The second son of a Berwickshire farmer, Fairbairn was born at Hallyburton on 28 January 1805. He studied at Edinburgh University from 1818 to 1826, moving to Orkney to work as a tutor. During this time he became a German and Hebrew scholar, and was called to be the first minister of the new “Extension” Church in Bridgeton before moving to Salton, East Lothian.

The Disruption saw him take a lead in organising the Free Church Presbytery of Haddington, while retaining the friendship of co-presbyters who opposed him in ecclesiastical policy. In 1853 he was appointed to the chair of theology in Aberdeen, and in 1856 he became principal at the Free Church College in Glasgow.

His published work stretched from his 1845 “Typology of Scripture” to his posthumous “Pastoral Theology”. His work was regarded as neither brilliant nor original, but patient and careful. He died on 6 August 1874.
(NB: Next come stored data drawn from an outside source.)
/-- **`#T_v = p`**: the toric condition at the place of an admissible prime has `p` elements (isotropic +
`#H¹ ≤ #T · #T` ⟹ Lagrangian, akr-p1 g4; then the plane has order `p²`). [cite: BertoliniDarmon2005, §2.3 (dim H¹_ord = 1)] -/
theorem natCard_toric_eq_of_admQ [W.IsGloballyMinimal] [Fact p.Prime]
    [∀ v : Place K, CompactSpace (absoluteGaloisGroup (Place.Completion v))]
    (hK : IsImaginaryQuadratic K) (q : AdmQ W K p) (v : HeightOneSpectrum (𝓞 K)) (hqv : ((q : ℕ) : 𝓞 K) ∈ v.asIdeal) :
    Nat.card (toricLocalCondition (W.baseChange K) (v.adicCompletion K) ((p ^ 1 : ℕ) : ℤ)) = p := by
  have hp : p.Prime := Fact.out
  haveI : NeZero (p ^ 1 : ℕ) := ⟨pow_ne_zero 1 hp.ne_zero⟩
  haveI : IsTotallyComplex K := hK.2
  haveI : Finite (geomTorsion (W.baseChange K) ((p ^ 1 : ℕ) : ℤ)) := finite_geomTorsion_of_neZero (W.baseChange K) (p ^ 1)
  obtain ⟨e, hμ, hadd₁, hadd₂, halt, hnondeg, hgal⟩ :=
    exists_weilPairing_holds (W.baseChange K) (p ^ 1) (by rw [pow_one]; exact hp.two_le) (by
      exact_mod_cast pow_ne_zero 1 hp.ne_zero)
  obtain ⟨inv, hperf, -⟩ := poitouTate_sum_localTatePairing_eq_zero_of_isTotallyComplex K (p ^ 1)
  have hmax := annRight_invWeilPairing_eq_of_isotropic_of_card_le (W.baseChange K) (p ^ 1) e hμ hadd₁ hadd₂ hgal
    hnondeg inv v (hperf v).1.1 (toricLocalCondition (W.baseChange K) (v.adicCompletion K) ((p ^ 1 : ℕ) : ℤ))
    (fun a ha a' ha' ↦ htorIso_toricLocalCondition W K p hK.1 q v hqv e hμ hadd₁ hadd₂ halt hgal a ha a' ha')
    (natCard_galoisCohomology_one_le_mul_natCard_toricLocalCondition W K p hK.1 q v hqv)
  have h := natCard_mul_self_eq_of_annRight_eq W K p e hμ hadd₁ hadd₂ hnondeg hgal inv v (hperf v).1.1 _ hmax
  rw [natCard_localH1_eq_sq_of_admQ W K p hK.1 q v hqv, sq] at h
  exact Nat.mul_self_inj.mp h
PATRICK FAIRBAIRN was the second son of a Berwickshire farmer. He was born at Hallyburton, in the parish of Greenlaw, on the 28th of January, 1805, and in due time was sent to the parish school to be prepared for the University. Like many another Scotch boy, he began his college career at a very early age; he matriculated in Edinburgh in November, 1818, before he had seen his fourteenth birthday. The lad was too young to profit much by university lectures, nor were the professors, in his college days, men likely to kindle the sacred fire in the breasts of students of any age. Christopher North, it is true, was delivering brilliant orations in the moral philosophy class-room, and Leslie was sustaining the scientific reputation of the University, but their colleagues were respectable nobodies. Young Fairbairn attended the classes, paid the fees, did his allotted tasks, and taught himself. The lad’s real teacher, a man called Hay, lived in the quiet village of Gordon, kept a small shop, collected a library of choice books in literature and philosophy, and poured out his information to young men who came to his little parlour to enjoy his conversation. The Divinity Hall was even duller than the Arts Faculty. Good Dr. Brunton had kindly words and kindlier deeds for the young men who came to his classes, but he did not teach them much Hebrew, and exegesis was then a thing unknown.
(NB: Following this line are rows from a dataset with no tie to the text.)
/-! ### §3. Theorem 1.0.1 from two printed inputs -/

/-- ★★★ **CDT Theorem 1.0.1 from TWO printed inputs** [cite: CalegariDimitrovTang2025, §6.3]: the
named fact `CalegariDimitrovTang2025_unboundedDenominators` follows from `hker₂` (the amalgam
`Γ(N) ⋆ A⁻¹Γ(N)A ≅ Γ̃(N) ≤ SL₂(ℤ[1/p])` + congruence subgroup property — Ihara's lemma in Ribet's
form, CDT Lemma 4.6.2) and `hcor` (CDT Corollary 4.5.3). Everything else — Proposition 3.0.1
(`linearIndepOn_bddDenGens_card_le`), (4.3.3) (`relfinrank_levelField_ge`), the rationality of
`M_N` (`hrat_of_even`), §§4.1–4.3 and the §6.3 leveraging — is proved in the tree. -/
theorem _root_.Literature.NumberTheory.Automorphic.CalegariDimitrovTang2025_unboundedDenominators.of_two_inputs
    (hker₂ : ∀ (N p : ℕ) (A : GL (Fin 2) ℝ), 0 < N →
      (A : Matrix (Fin 2) (Fin 2) ℝ) = !![(p : ℝ), 0; 0, 1] → p.Prime → ¬ p ∣ N →
      ∀ (Δ : Type) [Group Δ] [Finite Δ] (g₁ g₂ : Gamma N →* Δ),
      (∀ (x : SL(2, ℤ)) (hx : x ∈ Gamma N), x ∈ Gamma0 p → ∀ (y : SL(2, ℤ)) (hy : y ∈ Gamma N),
        A * mapGL ℝ x = mapGL ℝ y * A → g₁ ⟨x, hx⟩ = g₂ ⟨y, hy⟩) →
      (∃ M : ℕ, M ≠ 0 ∧ ∀ (x : SL(2, ℤ)) (hx : x ∈ Gamma N), x ∈ Gamma M → g₁ ⟨x, hx⟩ = 1) ∧
      (∃ M : ℕ, M ≠ 0 ∧ ∀ (x : SL(2, ℤ)) (hx : x ∈ Gamma N), x ∈ Gamma M → g₂ ⟨x, hx⟩ = 1))
    (hcor : ∀ (N : ℕ) (Q : Type) [CommGroup Q] [Finite Q] (θ : Gamma N →* Q),
      (∀ g : SL(2, ℤ), ∃ M : ℕ, M ≠ 0 ∧ ∀ (x : SL(2, ℤ)) (hx : x ∈ Gamma N)
        (hgx : g * x * g⁻¹ ∈ Gamma N), x ∈ Gamma M → θ ⟨g * x * g⁻¹, hgx⟩ = θ ⟨x, hx⟩) →
      ∃ M : ℕ, M ≠ 0 ∧ ∀ (x : SL(2, ℤ)) (hx : x ∈ Gamma N), x ∈ Gamma M → θ ⟨x, hx⟩ = 1) :
    CalegariDimitrovTang2025_unboundedDenominators := by
  -- Proposition 3.0.1 and (4.3.3) from the tree
  obtain ⟨C₀, hC₀⟩ := linearIndepOn_bddDenGens_card_le
  have hfin : ∀ N : ℕ, 0 < N → Even N →
      0 < IntermediateField.relfinrank (levelField 2) (bddDenField N) := fun N hN heven ↦
    (relfinrank_pos_and_le_of_linearIndepOn_real_bound hN heven (hC₀ N hN heven)).1
  have hhol : ∀ N : ℕ, 0 < N → Even N →
      (IntermediateField.relfinrank (levelField 2) (bddDenField N) : ℝ) ≤
        C₀ * (N : ℝ) ^ 3 * Real.log N := fun N hN heven ↦
    (relfinrank_pos_and_le_of_linearIndepOn_real_bound hN heven (hC₀ N hN heven)).2
  obtain ⟨c, hc, hdeg⟩ := relfinrank_levelField_ge
  refine CalegariDimitrovTang2025_unboundedDenominators.of_bddDenField_le_levelField
    fun N hN heven ↦ ?_
  -- leveraging on the even positive integers, as in `…of_printed_inputs'`
  let S : Set ℕ := {N | 0 < N ∧ Even N}
  have hS : ∀ N ∈ S, ∀ p : ℕ, p.Prime → ¬ p ∣ N → N * p ∈ S := fun N hNS p hp _ ↦
    ⟨Nat.mul_pos hNS.1 hp.pos, hNS.2.mul_right p⟩
  let r : ℕ → ℕ := fun N ↦ IntermediateField.relfinrank (levelField N) (bddDenField N)
  have hdouble : ∀ N ∈ S, ∀ p : ℕ, p.Prime → ¬ p ∣ N → 1 < r N → 2 * r N ≤ r (N * p) := by
    intro N hNS p hp hpN h1
    obtain ⟨A, hA⟩ : ∃ A : GL (Fin 2) ℝ, (A : Matrix (Fin 2) (Fin 2) ℝ) = !![(p : ℝ), 0; 0, 1] :=
      ⟨Matrix.GeneralLinearGroup.mkOfDetNeZero !![(p : ℝ), 0; 0, 1]
        (by rw [Matrix.det_fin_two_of]; simp [hp.ne_zero]), rfl⟩
    have hNp : N.Coprime p := ((Nat.Prime.coprime_iff_not_dvd hp).mpr hpN).symm
    have hNpS : N * p ∈ S := hS N hNS p hp hpN
    have hne : bddDenField N ≠ levelField N := by
      intro heq
      have : r N = 1 := by
        change IntermediateField.relfinrank (levelField N) (bddDenField N) = 1
        rw [heq, IntermediateField.relfinrank_self]
      omega
    exact two_mul_relfinrank_le hNS.1.ne' hp hNp hA (hker₂ N p A hNS.1 hA hp hpN) (hcor N)
      (hrat_of_even hNS.1 hNS.2) (hrat_of_even hNpS.1 hNpS.2)
      (fg_bddDenField_of_relfinrank_pos hNS.1 hNS.2 (hfin N hNS.1 hNS.2))
      (relfinrank_levelField_pos_of_two hNS.1 hNS.2 (dvd_mul_right N p)
        (hfin (N * p) hNpS.1 hNpS.2)) hne
  have hle : r N ≤ 1 :=
    CalegariDimitrovTang2025_unboundedDenominators.le_one_of_log_bound_of_doubling hS r (C₀ / c)
      (fun N hNS ↦ log_gap_of_degree_bounds hc hdeg hhol N hNS.1 hNS.2) hdouble N ⟨hN, heven⟩
      hN.ne'
  have hpos : 0 < r N := relfinrank_levelField_pos_of_two hN heven dvd_rfl (hfin N hN heven)
  have h1 : IntermediateField.relfinrank (levelField N) (bddDenField N) = 1 := by
    change r N = 1
    omega
  exact IntermediateField.relfinrank_eq_one_iff.mp h1

end UnboundedDenominators

end Literature.NumberTheory.Automorphic

end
Patrick Fairbairn left the university in 1826, and next year went to Orkney to be tutor in the household of Captain Balfour, through whose interest he was appointed by the Crown to the living of North Ronaldshay in 1830. When Fairbairn entered on his charge many of his parishioners were “wreckers,” and all of them were addicted to strange semi-barbarous practices. The improvement he effected was so marked that it attracted attention. It was during his six years’ residence in the most northern of the Orkney Islands that he began the serious studies of his life. He became a good German and Hebrew scholar, and mastered the principles of biblical study which afterwards appeared in his published writings. From North Ronaldshay he was called to be the first minister of the new “Extension” Church of Bridgeton in Glasgow. After three years’ service there he was translated to Salton, in East Lothian, where he made diligent use of the manse library, the gift of Gilbert Burnet, William III.’s Bishop of Salisbury.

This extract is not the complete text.